【社労士が解説】連続勤務「最長48日間」を短縮へ!厚労省の労働基準法改正、裁量労働拡大と実務への影響を3つの視点で読み解く


2026年9月16日、厚生労働省の労働政策審議会労働条件分科会において、労働基準法などの改正に向けた本格的な議論が再開されました。2019年から順次施行された働き方改革関連法は、施行から5年後の見直しが法律で定められており、まさに今がその見直し時期に当たります。政府の「日本成長戦略」や「経済財政運営と改革の基本方針2026」において、心身の健康維持と柔軟で多様な働き方の実現を目指す方針が示されたことを受け、厚労省を中心に制度の見直しが検討されています。
今回の労働基準法改正の議論は、連続勤務「最長48日間」を短縮する規制強化や、厚労省が実態調査を進める裁量労働拡大、年次有給休暇のあり方、さらには労使コミュニケーションの要となる過半数代表者の適正化など、企業の実務に直結する重要なテーマが目白押しです。厚生労働省は、2027年の通常国会に改正案を提出することを目指しており、今後の動向から目が離せません。
本記事では、社会保険労務士の専門的な知見から、今回の審議会で示された論点を「3つの視点」に要約し、法改正の経緯や政府の狙い、そして今後の実務上の注意点について深く解説します。
1.連続勤務「最長48日間」を短縮へ。労働者の健康を守る規制強化
第一の視点は、労働者の健康確保に向けた連続勤務の規制強化です。今回の厚労省の議論でも特に注目されているのが、連続勤務「最長48日間」を短縮するという方針です。

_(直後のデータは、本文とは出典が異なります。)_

/-- **Odd characters, conductor `8m`** (two value patterns; kinds `2`, `3`): for each pattern, parity test or
reweighted certificate. [cite: MontgomeryVaughan2007, §11.2.1 Exercises 7 (g), 8] -/
theorem good_odd_of_eight_rw2 {q : ℕ} [NeZero q] (ps : List ℕ) (hps : ps.Forall fun p ↦ p.Prime ∧ p ≠ 2)
    (hprod : 8 * ps.prod = q) (hq1 : 8 < q) (fs : List (ℕ × ℤ × ℤ)) (N K b e : ℕ) (hfs : ∀ pe ∈ fs, 2 ≤ pe.1 ∧ (pe.2.1 = 1 ∨ pe.2.1 = 0 ∨ pe.2.1 = -1) ∧ (pe.2.2 = 1 ∨ pe.2.2 = 0))
    (htw : ∀ dc ∈ twOf2 fs, dc.1 ∣ N ∧ (∀ p ∈ ps, p ∣ N / dc.1) ∧ kindPeriod 2 ∣ N / dc.1 ∧ dc.1 * q ∣ N)
    (hN : 1 ≤ N) (hK : 1 ≤ K) (hb : 2 ≤ b) (hD : (twOf2 fs).length < 2 ^ b)
    (hA : valEightAR (resTable ps) (q - 1) = 1 ∨ blockCertD b e K N (twOf2 fs).length (rwTabs 2 b ps N (twOf2 fs)) = true)
    (hB : valEightBR (resTable ps) (q - 1) = 1 ∨ blockCertD b e K N (twOf2 fs).length (rwTabs 3 b ps N (twOf2 fs)) = true) :
    ∀ χ : DirichletCharacter ℂ q, χ.IsQuadratic → χ.IsPrimitive → χ.Odd →
      ∀ σ : ℝ, 0 < σ → σ < 1 → χ.LFunction σ ≠ 0 := by
  obtain ⟨hodd, hps1⟩ := odd_of_forall'' hps
  subst hprod
  set m := ps.prod with hm
  haveI : NeZero m := ⟨by omega⟩
  have hm2 : m % 2 = 1 := prod_mod_two''' ps hodd
  intro χ hquad hprim hpar
  rcases re_apply_eq_valEight (m := m) (Nat.odd_iff.mpr hm2) (by omega) hprim hquad with hv | hv
  · replace hv : ∀ n : ℕ, (χ (n : ZMod (2 ^ 3 * m))).re = valEightAR (resTable ps) n := fun n ↦ by
      rw [valEightAR_eq hps hm.symm (by omega), hv]
    rcases hA with hp | hrun
    · exact fun σ _ _ => (not_odd_of_val _ hv hp hpar).elim
    · exact good_of_rwCert2 (by omega) 2 ps hps1 fs hfs htw hN hK hb hD hrun χ hquad hprim hv
  · replace hv : ∀ n : ℕ, (χ (n : ZMod (2 ^ 3 * m))).re = valEightBR (resTable ps) n := fun n ↦ by
      rw [valEightBR_eq hps hm.symm (by omega), hv]
    rcases hB with hp | hrun
    · exact fun σ _ _ => (not_odd_of_val _ hv hp hpar).elim
    · exact good_of_rwCert2 (by omega) 3 ps hps1 fs hfs htw hN hK hb hD hrun χ hquad hprim hv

現在の労働基準法第35条では、原則として「毎週少なくとも1回の休日」を与えることが義務付けられていますが、例外として「4週間を通じ4日以上の休日」を与える変形休日制(4週4休制)も認められています。この例外規定を活用し、最初の4週間の最初に4日の休みを置き、次の4週間の最後に4日の休みを配置することで、現行法上は「最長48日間の連続勤務」が可能となっています。さらに労使協定を結べば休日に出勤させることもできる仕組みです。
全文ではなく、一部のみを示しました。